What has injected further confidence into the NDA fold is the fronting of the nationalist plank in the poll campaign after the Indian Air Force strikes on militant camps across the Line of Control after Pulwama militant attack, which killed 40 CRPF personnel.
The BJP has been citing 2016 surgical strikes on militant launchpads and the Balakot air strikes to assert that only a government headed by Modi will be capable of taking on Pakistan “over terrorism.”

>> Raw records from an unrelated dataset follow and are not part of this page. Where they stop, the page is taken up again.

import Literature.AlgebraicGeometry.Modules.CechThetaVanishing
import Literature.AlgebraicGeometry.KTheory.PullbackVectorBundle
import Mathlib.AlgebraicGeometry.Morphisms.ClosedImmersion
import HarnessLib

/-!
# Vanishing Čech `Ext`-classes on covers pulled back from affine opens of an ambient scheme

Setting: morphisms of schemes `Y —j→ Z₀ —i→ Z₁` which are closed immersions (so `Y → Z₁` is a
closed embedding), affine opens `U_z ∋ z` of `Z₁` indexed by the points `z ∈ Z₁`, and the induced
cover `𝓤^Y = (j⁻¹i⁻¹U_z)_z` of `Y`; `E` a finite locally free `𝒪_Y`-module and `M` any `𝒪_Y`-module.
This is the situation of the obstruction cocycle of a framed module across a thickening
(`Deformation/ObstructionCocycle.lean`), read on the base `Y`.

* `Cech.exists_retraction_over_basicOpen` — **the local retraction oracle**: every extension
  `0 → Č⁰(𝓤^Y, M) → X' → E → 0` splits over `j⁻¹i⁻¹D(f)` for some basic open `D(f) ∋ z` of the
  affine `U_z`, for every `z` (split near a point of `Y` over `z` by local freeness of `E`,
  `KTheory.exists_isSplitMono_over_of_shortExact`; transport the neighbourhood to `Z₁` along the
  closed embedding; shrink to a basic open; if no point of `Y` lies over `z`, shrink `U_z` off the
  closed image of `Y`, where the extension is an extension of sheaves with no sections);
* `Cech.exists_basicOpen_refinement_eq_dFamily` — hence (`Modules/CechThetaVanishing.lean`) **a
  `2`-cocycle `ω` of local homomorphisms `E → M` on `𝓤^Y` with `[ω] = 0 ∈ Ext²(E, M)` becomes a
  coboundary `ω|_𝓥 = dβ` on the refinement `𝓥 = (j⁻¹i⁻¹D(f_z))_z` by basic opens `D(f_z) ∋ z`,
  `f_z ∈ Γ(Z₁, U_z)`** — same index set, all finite intersections of the `D(f_z)` again basic opens of
  the corresponding intersections of the `U_z` (so affine when those are).

Everything is proved; no named facts.

## References

* R. Hartshorne, *Algebraic Geometry*, GTM 52 (1977), III Lemma 4.4, II Ex. 5.7. [Hartshorne1977]
* The Stacks Project, Tags 01EW, 08L8. [StacksProject]
-/

noncomputable section

universe u

open CategoryTheory CategoryTheory.Abelian AlgebraicGeometry Opposite TopologicalSpace Limits
  Topology

namespace Literature.AlgebraicGeometry.Modules

open Literature.AlgebraicGeometry.Motives Literature.AlgebraicGeometry.KTheory

namespace Cech

variable {Y Z₀ Z₁ : Scheme.{u}} (j : Y ⟶ Z₀) (i : Z₀ ⟶ Z₁)

/-! ### Sheaves have no sections over empty opens -/

/-- Sections of an `𝒪_Y`-module over an empty open are zero. [folklore] -/
lemma sections_eq_zero_of_eq_bot (M : Y.Modules) {W : Y.Opens} (hW : W = ⊥) (s : Γ(M, W)) : s = 0 :=
  haveI : Subsingleton Γ(M, W) := AddCommGrpCat.subsingleton_of_isZero
    ((TopCat.Sheaf.isTerminalOfEqEmpty (⟨M.presheaf, Scheme.Modules.isSheaf M⟩ : TopCat.Sheaf Ab Y) hW).isZero)
  Subsingleton.elim _ _

/-- Over an empty open every morphism of restricted modules is a retraction of every other:
`φ ≫ 0 = 𝟙`. [folklore] -/
lemma comp_zero_eq_id_of_eq_bot {A B : Y.Modules} {W : Y.Opens} (hW : (W : Set Y) = ∅)
    (φ : A.over W ⟶ B.over W) : φ ≫ (0 : B.over W ⟶ A.over W) = 𝟙 _ := by
  rw [comp_zero]
  refine hom_ext_of_appLE fun W' k s => ?_
  have hW' : W' = ⊥ := by
    apply le_bot_iff.mp
    intro y hy
    have : y ∈ (W : Set Y) := k.le hy
    rw [hW] at this
    exact this.elim
  rw [sections_eq_zero_of_eq_bot A hW' s, appLE_zero_right, appLE_zero_right]

/-! ### Opens of `Y` come from `Z₁` -/

section Embedding

variable [IsClosedImmersion j] [IsClosedImmersion i]

/-- `Y → Z₁` is a closed embedding. [folklore] -/
lemma isClosedEmbedding_comp : IsClosedEmbedding (fun y : Y => i (j y)) :=
  i.isClosedEmbedding.comp j.isClosedEmbedding

/-- Every open of `Y` is the preimage of an open of `Z₁`. [folklore] -/
lemma exists_preimage_eq (W : Y.Opens) : ∃ O : Z₁.Opens, j ⁻¹ᵁ i ⁻¹ᵁ O = W := by
  obtain ⟨t, ht, hW⟩ := (isClosedEmbedding_comp j i).isInducing.isOpen_iff.mp W.isOpen
  exact ⟨⟨t, ht⟩, Opens.ext hW⟩

/-- The complement of the image of `Y` is open in `Z₁`. [folklore] -/
def imageCompl : Z₁.Opens :=
  ⟨(Set.range fun y : Y => i (j y))ᶜ, (isClosedEmbedding_comp j i).isClosed_range.isOpen_compl⟩

/-- Nothing of `Y` lies over the complement of its image. [folklore] -/
lemma preimage_imageCompl : ((j ⁻¹ᵁ i ⁻¹ᵁ imageCompl j i : Y.Opens) : Set Y) = ∅ :=
  Set.eq_empty_iff_forall_notMem.mpr fun y hy => hy ⟨y, rfl⟩

end Embedding

/-! ### The local retraction oracle -/

variable {ι : Type u} (U : ι → Z₁.Opens)

/-- Monotonicity of `W ↦ j⁻¹i⁻¹W`. [folklore] -/
lemma preimage₂_mono {W W' : Z₁.Opens} (h : W ≤ W') : j ⁻¹ᵁ i ⁻¹ᵁ W ≤ j ⁻¹ᵁ i ⁻¹ᵁ W' :=
  fun _ hy => h hy

/-- A retraction over `W` restricts to a retraction over `V ≤ W`. [folklore] -/
lemma retraction_restrict {A B : Y.Modules} (f : A ⟶ B) {W V : Y.Opens} (h : V ≤ W)
    (r : B.over W ⟶ A.over W) (hr : (Scheme.Modules.overFunctor W).map f ≫ r = 𝟙 _) :
    (Scheme.Modules.overFunctor V).map f ≫ restrictHom (homOfLE h) r = 𝟙 _ := by
  have h' : restrictHom (homOfLE h) ((SheafOfModules.overFunctor _ W).map f ≫ r) = 𝟙 _ := by
    rw [show (SheafOfModules.overFunctor _ W).map f ≫ r = 𝟙 _ from hr, restrictHom_id]
  rw [restrictHom_comp, restrictHom_over_map] at h'
  exact h'

variable [IsClosedImmersion j] [IsClosedImmersion i]

/-- **The local retraction oracle.** Let `U_a` be affine opens of `Z₁` with chosen points
`x_a ∈ U_a`, `E` finite locally free on `Y`, and `0 → Č⁰(𝓤^Y, M) —f→ X' → E → 0` exact, where
`𝓤^Y = (j⁻¹i⁻¹U_a)_a`. Then for every `a` there is `g ∈ Γ(Z₁, U_a)` with `x_a ∈ D(g)` such that `f`
has a retraction over `j⁻¹i⁻¹D(g)`. [cite: Hartshorne1977, II Ex. 5.7 and III Lemma 4.4] -/
theorem exists_retraction_over_basicOpen (hUaff : ∀ a, IsAffineOpen (U a)) (x : ι → Z₁)
    (hx : ∀ a, x a ∈ U a) {E M : Y.Modules} (hE : IsFiniteLocallyFree E) (X' : Y.Modules)
    (f : obj (fun a => j ⁻¹ᵁ i ⁻¹ᵁ U a) 0 M ⟶ X') (g : X' ⟶ E) (w : f ≫ g = 0)
    (hS : (ShortComplex.mk f g w).ShortExact) (a : ι) :
    ∃ φ : Γ(Z₁, U a), x a ∈ Z₁.basicOpen φ ∧
      ∃ r : X'.over (j ⁻¹ᵁ i ⁻¹ᵁ Z₁.basicOpen φ) ⟶
          (obj (fun a => j ⁻¹ᵁ i ⁻¹ᵁ U a) 0 M).over (j ⁻¹ᵁ i ⁻¹ᵁ Z₁.basicOpen φ),
        (Scheme.Modules.overFunctor (j ⁻¹ᵁ i ⁻¹ᵁ Z₁.basicOpen φ)).map f ≫ r = 𝟙 _ := by
  by_cases hxa : ∃ y : Y, i (j y) = x a
  · -- split near a point `y` over `x_a`, transport the neighbourhood to `Z₁`, shrink to a basic open
    obtain ⟨y, hy⟩ := hxa
    obtain ⟨W, hyW, hW⟩ := exists_isSplitMono_over_of_shortExact hS hE y
    obtain ⟨O, hO⟩ := exists_preimage_eq j i W
    have hxO : x a ∈ O := by
      have : y ∈ j ⁻¹ᵁ i ⁻¹ᵁ O := by rw [hO]; exact hyW
      rw [← hy]; exact this
    obtain ⟨φ, hφO, hxφ⟩ := (hUaff a).exists_basicOpen_le ⟨x a, show x a ∈ U a ⊓ O from ⟨hx a, hxO⟩⟩ (hx a)
    refine ⟨φ, hxφ, ?_⟩
    have hle : j ⁻¹ᵁ i ⁻¹ᵁ Z₁.basicOpen φ ≤ W := by
      rw [← hO]; exact preimage₂_mono j i (hφO.trans inf_le_right)
    obtain ⟨sm⟩ := hW.exists_splitMono
    exact ⟨restrictHom (homOfLE hle) sm.retraction, retraction_restrict f hle _ sm.id⟩
  · -- no point of `Y` over `x_a`: shrink `U_a` off the image of `Y`
    push Not at hxa
    have hxO : x a ∈ imageCompl j i := fun ⟨y, hy⟩ => hxa y hy
    obtain ⟨φ, hφO, hxφ⟩ := (hUaff a).exists_basicOpen_le
      ⟨x a, show x a ∈ U a ⊓ imageCompl j i from ⟨hx a, hxO⟩⟩ (hx a)
    refine ⟨φ, hxφ, 0, comp_zero_eq_id_of_eq_bot ?_ _⟩
    apply Set.eq_empty_of_subset_empty
    rw [← preimage_imageCompl j i]
    exact preimage₂_mono j i (hφO.trans inf_le_right)

/-! ### Vanishing classes are coboundaries on a basic-open refinement -/

variable {U' : Z₁ → Z₁.Opens}

omit [IsClosedImmersion j] [IsClosedImmersion i] in
/-- The opens `j⁻¹i⁻¹U_z` cover `Y` when `z ∈ U_z` for all `z`. [folklore] -/
lemma iSup_preimage₂_eq_top (hU : ∀ z, z ∈ U' z) : iSup (fun z => j ⁻¹ᵁ i ⁻¹ᵁ U' z) = ⊤ :=
  top_unique fun y _ => Opens.mem_iSup.mpr ⟨i (j y), hU _⟩

variable [HasExt.{u + 1} Y.Modules]

/-- **A `2`-cocycle of local homomorphisms `E → M` on `𝓤^Y = (j⁻¹i⁻¹U_z)_z` with vanishing
`Ext`-class is a coboundary on the refinement by basic opens**: there are `f_z ∈ Γ(Z₁, U_z)` with
`z ∈ D(f_z)` and a `1`-cochain `β` on `𝓥 = (j⁻¹i⁻¹D(f_z))_z` with `ω|_𝓥 = dβ` (for `E` finite locally
free, `U_z` affine, `j`, `i` closed immersions). [cite: Hartshorne1977, III Lemma 4.4] -/
theorem exists_basicOpen_refinement_eq_dFamily (hU : ∀ z, z ∈ U' z) (hUaff : ∀ z, IsAffineOpen (U' z))
    {E M : Y.Modules} (hE : IsFiniteLocallyFree E)
    (ω : LocalFamily (fun z => j ⁻¹ᵁ i ⁻¹ᵁ U' z) 2 E M) (hω : dFamily ω = 0)
    (h0 : classOf (exactAugmentation (fun z => j ⁻¹ᵁ i ⁻¹ᵁ U' z) M (iSup_preimage₂_eq_top j i hU)) ω hω = 0) :
    ∃ (φ : ∀ z, Γ(Z₁, U' z)) (_ : ∀ z, z ∈ Z₁.basicOpen (φ z))
      (β : LocalFamily (fun z => j ⁻¹ᵁ i ⁻¹ᵁ Z₁.basicOpen (φ z)) 1 E M),
      restrictFamily (fun z => preimage₂_mono j i (Z₁.basicOpen_le (φ z))) ω = dFamily β := by
  obtain ⟨V, ⟨φ, hφ, rfl⟩, hVU, β, hβ⟩ := exists_refinement_eq_dFamily_of_classOf_eq_zero
    (iSup_preimage₂_eq_top j i hU) ω hω h0
    (fun V => ∃ φ : ∀ z, Γ(Z₁, U' z), (∀ z, z ∈ Z₁.basicOpen (φ z)) ∧
      V = fun z => j ⁻¹ᵁ i ⁻¹ᵁ Z₁.basicOpen (φ z))
    (fun X' f g w hS => by
      choose φ hφ r hr using
        exists_retraction_over_basicOpen j i U' hUaff id hU hE X' f g w hS
      exact ⟨fun z => j ⁻¹ᵁ i ⁻¹ᵁ Z₁.basicOpen (φ z), ⟨φ, hφ, rfl⟩,
        top_unique fun y _ => Opens.mem_iSup.mpr ⟨i (j y), hφ _⟩,
        fun z => preimage₂_mono j i (Z₁.basicOpen_le (φ z)), fun z => ⟨r z, hr z⟩⟩)
  exact ⟨φ, hφ, β, hβ⟩


/-! ### Arbitrary index sets with centres -/

omit [HasExt.{u + 1} Y.Modules] [IsClosedImmersion j] [IsClosedImmersion i] in
/-- The opens `j⁻¹i⁻¹U_a` cover `Y` when the centres `x_a ∈ U_a` hit every point of `Y`. [folklore] -/
lemma iSup_preimage₂_eq_top_of_centres (x : ι → Z₁) (hx : ∀ a, x a ∈ U a)
    (hsurj : ∀ y : Y, ∃ a, x a = i (j y)) : iSup (fun a => j ⁻¹ᵁ i ⁻¹ᵁ U a) = ⊤ :=
  top_unique fun y _ => Opens.mem_iSup.mpr (by
    obtain ⟨a, ha⟩ := hsurj y
    exact ⟨a, show i (j y) ∈ U a from ha ▸ hx a⟩)

/-- **Centres version, arbitrary index set.** Let `U_a` (`a ∈ ι`) be affine opens of `Z₁` with
centres `x_a ∈ U_a` hitting every point of `Y` (`∀ y, ∃ a, x_a = i(j(y))`; e.g. `ι = Z₁`, `x = id`),
`E` finite locally free on `Y` and `ω` a `2`-cocycle of local homomorphisms `E → M` on
`𝓤^Y = (j⁻¹i⁻¹U_a)_a` with `[ω] = 0 ∈ Ext²(E, M)`. Then there are `f_a ∈ Γ(Z₁, U_a)` with
`x_a ∈ D(f_a)` and a `1`-cochain `β` on the refinement `(j⁻¹i⁻¹D(f_a))_a` (SAME index set, again a
cover) with `ω| = dβ`. [cite: Hartshorne1977, III Lemma 4.4] -/
theorem exists_basicOpen_refinement_eq_dFamily_of_centres (hUaff : ∀ a, IsAffineOpen (U a))
    (x : ι → Z₁) (hx : ∀ a, x a ∈ U a) (hsurj : ∀ y : Y, ∃ a, x a = i (j y))
    {E M : Y.Modules} (hE : IsFiniteLocallyFree E)
    (ω : LocalFamily (fun a => j ⁻¹ᵁ i ⁻¹ᵁ U a) 2 E M) (hω : dFamily ω = 0)
    (hcov : iSup (fun a => j ⁻¹ᵁ i ⁻¹ᵁ U a) = ⊤)
    (h0 : classOf (exactAugmentation (fun a => j ⁻¹ᵁ i ⁻¹ᵁ U a) M hcov) ω hω = 0) :
    ∃ (φ : ∀ a, Γ(Z₁, U a)) (_ : ∀ a, x a ∈ Z₁.basicOpen (φ a))
      (β : LocalFamily (fun a => j ⁻¹ᵁ i ⁻¹ᵁ Z₁.basicOpen (φ a)) 1 E M),
      restrictFamily (fun a => preimage₂_mono j i (Z₁.basicOpen_le (φ a))) ω = dFamily β := by
  obtain ⟨V, ⟨φ, hφ, rfl⟩, hVU, β, hβ⟩ := exists_refinement_eq_dFamily_of_classOf_eq_zero hcov ω hω h0
    (fun V => ∃ φ : ∀ a, Γ(Z₁, U a), (∀ a, x a ∈ Z₁.basicOpen (φ a)) ∧
      V = fun a => j ⁻¹ᵁ i ⁻¹ᵁ Z₁.basicOpen (φ a))
    (fun X' f g w hS => by
      choose φ hφ r hr using exists_retraction_over_basicOpen j i U hUaff x hx hE X' f g w hS
      exact ⟨fun a => j ⁻¹ᵁ i ⁻¹ᵁ Z₁.basicOpen (φ a), ⟨φ, hφ, rfl⟩,
        iSup_preimage₂_eq_top_of_centres j i (fun a => Z₁.basicOpen (φ a)) x hφ hsurj,
        fun a => preimage₂_mono j i (Z₁.basicOpen_le (φ a)), fun a => ⟨r a, hr a⟩⟩)
  exact ⟨φ, hφ, β, hβ⟩

end Cech

end Literature.AlgebraicGeometry.Modules

end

Modi has already launched an aggressive campaign accusing opposition parties of coming together for the sole purpose of removing him when he is working to “remove poverty, corruption and terrorism”.
He had led the NDA to a sweeping victory in 2014 as it won 336 of 543 LokSabha seats, reducing the incumbent Congress to its lowest total of 44 seats.
In 2014, the LokSabha elections were held across nine phases beginning April 7 and ending May 9. Votes were counted on May 16.
The total contestants in fray were 8,251, with an average of 15 candidates in each constituency, though deposits got forfeited for 7,000 contestants.
A total of over 55 crore voters (66.3 per cent) exercised their vote, while there were nearly 60 lakh ‘NOTA’ votes. A total of 668 women candidates contested, out of which 62 won.